| ABOUT THIS EXERCISE |
Below are the records. State how many of their lines hold the word "identity", and add nothing else.

| PROVIDED RECORDS |
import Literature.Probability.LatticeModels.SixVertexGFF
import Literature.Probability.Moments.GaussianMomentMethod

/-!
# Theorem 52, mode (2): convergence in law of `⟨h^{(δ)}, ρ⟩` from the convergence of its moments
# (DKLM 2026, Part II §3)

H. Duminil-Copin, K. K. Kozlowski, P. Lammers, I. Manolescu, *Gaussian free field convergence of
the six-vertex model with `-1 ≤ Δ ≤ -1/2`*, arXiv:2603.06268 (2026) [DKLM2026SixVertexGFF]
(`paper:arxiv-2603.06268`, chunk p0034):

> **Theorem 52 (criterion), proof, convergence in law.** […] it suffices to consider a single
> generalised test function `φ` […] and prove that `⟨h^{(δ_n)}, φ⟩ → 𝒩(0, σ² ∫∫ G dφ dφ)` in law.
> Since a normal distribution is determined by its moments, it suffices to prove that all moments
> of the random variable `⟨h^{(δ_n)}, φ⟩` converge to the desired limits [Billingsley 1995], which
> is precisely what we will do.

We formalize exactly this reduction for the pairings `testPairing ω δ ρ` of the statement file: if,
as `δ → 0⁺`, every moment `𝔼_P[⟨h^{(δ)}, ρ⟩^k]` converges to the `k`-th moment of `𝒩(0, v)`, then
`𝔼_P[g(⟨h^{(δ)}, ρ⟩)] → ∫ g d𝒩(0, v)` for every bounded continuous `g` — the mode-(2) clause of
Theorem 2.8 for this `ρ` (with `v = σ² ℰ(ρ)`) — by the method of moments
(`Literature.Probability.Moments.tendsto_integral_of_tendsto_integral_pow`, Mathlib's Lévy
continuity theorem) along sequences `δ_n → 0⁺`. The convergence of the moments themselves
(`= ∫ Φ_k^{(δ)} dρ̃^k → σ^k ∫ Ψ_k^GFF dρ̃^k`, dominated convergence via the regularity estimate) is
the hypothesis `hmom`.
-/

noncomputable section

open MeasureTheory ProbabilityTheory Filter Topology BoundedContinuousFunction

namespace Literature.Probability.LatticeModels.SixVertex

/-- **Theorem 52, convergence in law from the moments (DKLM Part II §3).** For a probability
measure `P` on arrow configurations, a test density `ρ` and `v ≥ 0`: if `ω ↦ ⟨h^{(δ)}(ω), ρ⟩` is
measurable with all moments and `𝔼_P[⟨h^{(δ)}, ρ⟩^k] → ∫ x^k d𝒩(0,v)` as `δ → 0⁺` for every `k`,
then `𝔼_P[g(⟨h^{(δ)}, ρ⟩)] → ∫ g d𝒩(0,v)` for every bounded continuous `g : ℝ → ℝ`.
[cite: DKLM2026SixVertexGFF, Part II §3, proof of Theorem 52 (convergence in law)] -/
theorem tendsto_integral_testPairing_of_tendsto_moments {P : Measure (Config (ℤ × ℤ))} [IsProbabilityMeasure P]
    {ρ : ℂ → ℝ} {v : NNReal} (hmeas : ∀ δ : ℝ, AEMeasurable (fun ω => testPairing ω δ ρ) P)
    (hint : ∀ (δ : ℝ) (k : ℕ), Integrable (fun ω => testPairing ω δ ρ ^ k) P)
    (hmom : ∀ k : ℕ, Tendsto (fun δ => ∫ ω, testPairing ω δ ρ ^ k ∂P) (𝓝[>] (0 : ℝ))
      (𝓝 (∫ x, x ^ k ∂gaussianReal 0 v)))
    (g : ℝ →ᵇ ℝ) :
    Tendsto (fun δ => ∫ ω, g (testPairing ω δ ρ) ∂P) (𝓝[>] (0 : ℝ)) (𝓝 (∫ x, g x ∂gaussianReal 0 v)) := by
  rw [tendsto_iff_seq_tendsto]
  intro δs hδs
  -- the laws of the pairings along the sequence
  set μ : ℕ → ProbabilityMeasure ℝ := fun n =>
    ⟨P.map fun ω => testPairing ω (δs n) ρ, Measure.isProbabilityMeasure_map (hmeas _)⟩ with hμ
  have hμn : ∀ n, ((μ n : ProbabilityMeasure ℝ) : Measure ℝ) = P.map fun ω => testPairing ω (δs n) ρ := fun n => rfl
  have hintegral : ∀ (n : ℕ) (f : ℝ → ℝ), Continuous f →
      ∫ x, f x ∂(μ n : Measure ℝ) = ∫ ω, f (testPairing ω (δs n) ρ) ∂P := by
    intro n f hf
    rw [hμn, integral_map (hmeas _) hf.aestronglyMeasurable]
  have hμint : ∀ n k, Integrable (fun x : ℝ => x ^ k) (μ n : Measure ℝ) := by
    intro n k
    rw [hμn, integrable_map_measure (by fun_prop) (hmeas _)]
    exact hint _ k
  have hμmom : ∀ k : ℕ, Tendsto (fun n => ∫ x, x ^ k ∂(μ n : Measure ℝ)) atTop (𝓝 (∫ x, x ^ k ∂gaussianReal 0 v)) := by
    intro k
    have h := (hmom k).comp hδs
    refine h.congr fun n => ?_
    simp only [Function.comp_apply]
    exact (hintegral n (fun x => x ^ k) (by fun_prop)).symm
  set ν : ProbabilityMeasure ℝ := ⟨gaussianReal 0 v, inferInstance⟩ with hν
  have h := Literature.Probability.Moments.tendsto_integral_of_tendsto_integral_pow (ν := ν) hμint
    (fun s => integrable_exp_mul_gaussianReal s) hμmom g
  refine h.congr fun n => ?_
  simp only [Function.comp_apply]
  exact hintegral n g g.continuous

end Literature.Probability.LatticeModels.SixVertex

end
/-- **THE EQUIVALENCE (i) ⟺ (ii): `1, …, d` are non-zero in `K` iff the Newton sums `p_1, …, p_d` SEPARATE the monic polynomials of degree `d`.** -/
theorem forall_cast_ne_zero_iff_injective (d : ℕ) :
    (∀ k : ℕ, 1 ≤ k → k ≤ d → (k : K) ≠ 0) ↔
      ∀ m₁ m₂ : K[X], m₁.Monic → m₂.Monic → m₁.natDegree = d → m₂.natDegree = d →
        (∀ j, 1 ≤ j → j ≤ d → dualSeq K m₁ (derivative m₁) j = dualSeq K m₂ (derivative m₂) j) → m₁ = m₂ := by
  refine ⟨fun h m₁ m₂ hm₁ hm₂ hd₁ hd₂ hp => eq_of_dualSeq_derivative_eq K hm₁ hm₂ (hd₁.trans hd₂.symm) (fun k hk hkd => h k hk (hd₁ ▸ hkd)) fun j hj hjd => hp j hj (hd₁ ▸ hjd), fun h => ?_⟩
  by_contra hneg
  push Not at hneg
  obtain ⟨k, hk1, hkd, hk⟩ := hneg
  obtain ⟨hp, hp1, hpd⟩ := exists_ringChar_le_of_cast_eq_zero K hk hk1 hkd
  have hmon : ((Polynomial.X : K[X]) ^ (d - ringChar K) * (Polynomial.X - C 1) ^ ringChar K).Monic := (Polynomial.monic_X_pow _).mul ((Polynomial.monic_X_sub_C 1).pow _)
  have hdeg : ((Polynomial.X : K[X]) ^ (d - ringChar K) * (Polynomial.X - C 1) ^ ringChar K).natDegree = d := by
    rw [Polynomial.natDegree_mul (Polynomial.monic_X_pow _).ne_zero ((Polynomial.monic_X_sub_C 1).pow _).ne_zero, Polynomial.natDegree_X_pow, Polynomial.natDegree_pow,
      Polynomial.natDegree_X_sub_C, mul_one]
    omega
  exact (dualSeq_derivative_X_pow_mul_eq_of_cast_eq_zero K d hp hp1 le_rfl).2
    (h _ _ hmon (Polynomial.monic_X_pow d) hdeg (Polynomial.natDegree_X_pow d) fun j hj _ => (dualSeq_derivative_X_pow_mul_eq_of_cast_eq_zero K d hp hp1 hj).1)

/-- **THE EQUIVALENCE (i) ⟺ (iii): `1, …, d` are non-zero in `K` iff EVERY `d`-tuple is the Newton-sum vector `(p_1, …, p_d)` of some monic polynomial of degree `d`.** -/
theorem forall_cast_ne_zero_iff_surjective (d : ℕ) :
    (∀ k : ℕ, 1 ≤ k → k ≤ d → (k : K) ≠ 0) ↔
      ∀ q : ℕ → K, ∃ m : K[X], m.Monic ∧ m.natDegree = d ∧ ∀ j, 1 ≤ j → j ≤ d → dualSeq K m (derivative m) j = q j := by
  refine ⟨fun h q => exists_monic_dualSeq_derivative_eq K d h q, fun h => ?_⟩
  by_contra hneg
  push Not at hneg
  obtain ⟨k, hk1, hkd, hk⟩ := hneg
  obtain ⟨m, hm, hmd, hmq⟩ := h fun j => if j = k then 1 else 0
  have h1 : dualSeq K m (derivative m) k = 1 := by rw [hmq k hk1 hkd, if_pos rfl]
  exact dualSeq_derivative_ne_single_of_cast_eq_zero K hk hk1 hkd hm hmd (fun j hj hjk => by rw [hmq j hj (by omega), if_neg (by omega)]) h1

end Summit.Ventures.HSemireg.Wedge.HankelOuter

--

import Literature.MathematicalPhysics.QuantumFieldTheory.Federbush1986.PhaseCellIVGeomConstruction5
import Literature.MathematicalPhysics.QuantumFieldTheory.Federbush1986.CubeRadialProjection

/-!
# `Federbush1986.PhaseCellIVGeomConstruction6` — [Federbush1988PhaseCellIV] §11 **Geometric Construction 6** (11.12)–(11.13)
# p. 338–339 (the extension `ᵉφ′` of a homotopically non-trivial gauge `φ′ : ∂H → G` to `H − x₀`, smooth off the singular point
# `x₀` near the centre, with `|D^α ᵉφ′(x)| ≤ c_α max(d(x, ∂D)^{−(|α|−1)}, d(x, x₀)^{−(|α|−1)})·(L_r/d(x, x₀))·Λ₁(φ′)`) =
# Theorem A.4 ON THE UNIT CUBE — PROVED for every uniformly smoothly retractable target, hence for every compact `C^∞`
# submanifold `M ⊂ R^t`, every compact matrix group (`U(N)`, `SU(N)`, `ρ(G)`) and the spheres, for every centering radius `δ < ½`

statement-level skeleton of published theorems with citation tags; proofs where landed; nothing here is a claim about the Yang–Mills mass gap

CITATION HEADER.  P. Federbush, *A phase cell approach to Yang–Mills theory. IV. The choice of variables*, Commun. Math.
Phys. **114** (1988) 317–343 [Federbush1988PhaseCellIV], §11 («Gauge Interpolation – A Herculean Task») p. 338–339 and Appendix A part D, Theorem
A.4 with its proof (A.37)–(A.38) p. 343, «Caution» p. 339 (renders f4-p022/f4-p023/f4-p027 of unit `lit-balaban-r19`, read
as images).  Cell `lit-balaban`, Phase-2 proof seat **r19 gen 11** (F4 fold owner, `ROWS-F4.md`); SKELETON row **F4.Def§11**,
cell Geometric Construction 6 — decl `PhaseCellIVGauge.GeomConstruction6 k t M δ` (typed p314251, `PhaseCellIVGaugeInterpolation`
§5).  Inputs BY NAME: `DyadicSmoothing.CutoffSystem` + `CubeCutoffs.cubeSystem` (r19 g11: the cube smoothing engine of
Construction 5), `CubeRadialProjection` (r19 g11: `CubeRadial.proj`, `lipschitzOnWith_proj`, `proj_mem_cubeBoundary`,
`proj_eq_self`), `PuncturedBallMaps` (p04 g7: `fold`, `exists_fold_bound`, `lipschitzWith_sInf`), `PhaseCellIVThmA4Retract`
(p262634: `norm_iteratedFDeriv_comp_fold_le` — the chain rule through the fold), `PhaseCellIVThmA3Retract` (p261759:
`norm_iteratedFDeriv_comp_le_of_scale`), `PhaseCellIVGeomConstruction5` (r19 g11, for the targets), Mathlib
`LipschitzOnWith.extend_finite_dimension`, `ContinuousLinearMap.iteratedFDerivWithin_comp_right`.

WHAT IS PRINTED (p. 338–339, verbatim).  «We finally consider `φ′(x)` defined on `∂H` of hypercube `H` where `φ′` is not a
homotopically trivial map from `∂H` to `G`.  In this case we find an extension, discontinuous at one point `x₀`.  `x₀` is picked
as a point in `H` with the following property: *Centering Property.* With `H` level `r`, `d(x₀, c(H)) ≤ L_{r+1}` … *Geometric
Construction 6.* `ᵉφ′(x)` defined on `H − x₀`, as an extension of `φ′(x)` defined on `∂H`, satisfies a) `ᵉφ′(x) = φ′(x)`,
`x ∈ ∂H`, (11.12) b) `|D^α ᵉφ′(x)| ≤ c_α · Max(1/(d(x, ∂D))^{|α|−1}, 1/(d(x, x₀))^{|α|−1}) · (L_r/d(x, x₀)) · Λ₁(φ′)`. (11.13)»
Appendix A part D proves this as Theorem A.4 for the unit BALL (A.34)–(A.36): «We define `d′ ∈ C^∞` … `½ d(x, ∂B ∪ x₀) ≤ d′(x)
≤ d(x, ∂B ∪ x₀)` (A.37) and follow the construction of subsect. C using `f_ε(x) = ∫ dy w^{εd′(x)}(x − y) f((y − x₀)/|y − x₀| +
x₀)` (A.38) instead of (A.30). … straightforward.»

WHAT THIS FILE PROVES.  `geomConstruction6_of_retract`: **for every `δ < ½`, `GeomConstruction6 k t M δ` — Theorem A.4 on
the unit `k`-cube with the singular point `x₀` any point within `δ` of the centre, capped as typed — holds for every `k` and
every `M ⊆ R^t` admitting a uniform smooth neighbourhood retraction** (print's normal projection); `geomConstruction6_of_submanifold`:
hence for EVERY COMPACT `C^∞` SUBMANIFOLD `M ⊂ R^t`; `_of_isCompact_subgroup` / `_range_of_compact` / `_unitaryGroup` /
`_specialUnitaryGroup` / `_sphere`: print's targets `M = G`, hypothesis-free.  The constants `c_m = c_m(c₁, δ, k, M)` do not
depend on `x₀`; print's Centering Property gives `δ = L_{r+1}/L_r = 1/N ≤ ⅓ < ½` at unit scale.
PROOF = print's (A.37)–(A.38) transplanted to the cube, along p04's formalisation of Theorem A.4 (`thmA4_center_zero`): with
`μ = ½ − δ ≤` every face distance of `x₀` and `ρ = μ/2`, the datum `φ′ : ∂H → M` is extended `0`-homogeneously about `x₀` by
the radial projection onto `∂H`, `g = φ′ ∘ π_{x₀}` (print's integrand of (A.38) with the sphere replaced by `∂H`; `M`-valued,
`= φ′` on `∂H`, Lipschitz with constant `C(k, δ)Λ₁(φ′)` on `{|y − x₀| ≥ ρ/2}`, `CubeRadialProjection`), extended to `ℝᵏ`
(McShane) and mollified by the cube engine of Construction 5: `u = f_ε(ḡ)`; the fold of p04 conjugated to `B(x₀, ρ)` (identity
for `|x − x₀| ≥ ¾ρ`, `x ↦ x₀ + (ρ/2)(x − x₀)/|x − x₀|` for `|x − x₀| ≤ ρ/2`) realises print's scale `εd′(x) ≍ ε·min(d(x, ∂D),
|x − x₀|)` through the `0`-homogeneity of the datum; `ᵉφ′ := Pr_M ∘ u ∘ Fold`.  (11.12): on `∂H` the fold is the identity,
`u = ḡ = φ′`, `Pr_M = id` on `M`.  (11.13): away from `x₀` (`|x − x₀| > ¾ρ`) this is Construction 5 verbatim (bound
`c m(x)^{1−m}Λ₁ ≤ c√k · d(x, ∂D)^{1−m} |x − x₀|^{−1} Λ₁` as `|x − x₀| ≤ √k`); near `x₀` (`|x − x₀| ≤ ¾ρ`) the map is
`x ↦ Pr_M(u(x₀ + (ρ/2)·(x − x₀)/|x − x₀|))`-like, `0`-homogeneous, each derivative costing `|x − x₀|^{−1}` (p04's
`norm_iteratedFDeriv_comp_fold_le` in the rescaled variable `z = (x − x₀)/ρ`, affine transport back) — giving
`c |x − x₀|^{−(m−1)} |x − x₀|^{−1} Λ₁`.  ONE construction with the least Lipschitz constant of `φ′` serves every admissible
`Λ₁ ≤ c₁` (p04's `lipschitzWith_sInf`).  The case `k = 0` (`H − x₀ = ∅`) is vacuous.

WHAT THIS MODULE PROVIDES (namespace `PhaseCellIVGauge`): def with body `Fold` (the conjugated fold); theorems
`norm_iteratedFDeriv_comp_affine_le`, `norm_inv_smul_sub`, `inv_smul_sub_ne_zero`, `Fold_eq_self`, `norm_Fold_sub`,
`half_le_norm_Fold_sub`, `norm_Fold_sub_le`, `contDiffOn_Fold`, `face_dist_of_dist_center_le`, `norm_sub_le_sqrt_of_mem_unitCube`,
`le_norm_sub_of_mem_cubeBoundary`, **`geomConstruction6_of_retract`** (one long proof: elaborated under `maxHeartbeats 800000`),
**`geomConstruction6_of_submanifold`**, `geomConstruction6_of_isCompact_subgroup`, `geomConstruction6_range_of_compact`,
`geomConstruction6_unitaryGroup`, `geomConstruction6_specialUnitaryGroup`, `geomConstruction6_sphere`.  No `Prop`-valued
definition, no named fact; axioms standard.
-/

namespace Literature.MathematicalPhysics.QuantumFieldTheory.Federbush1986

| WRITTEN RESPONSE |
2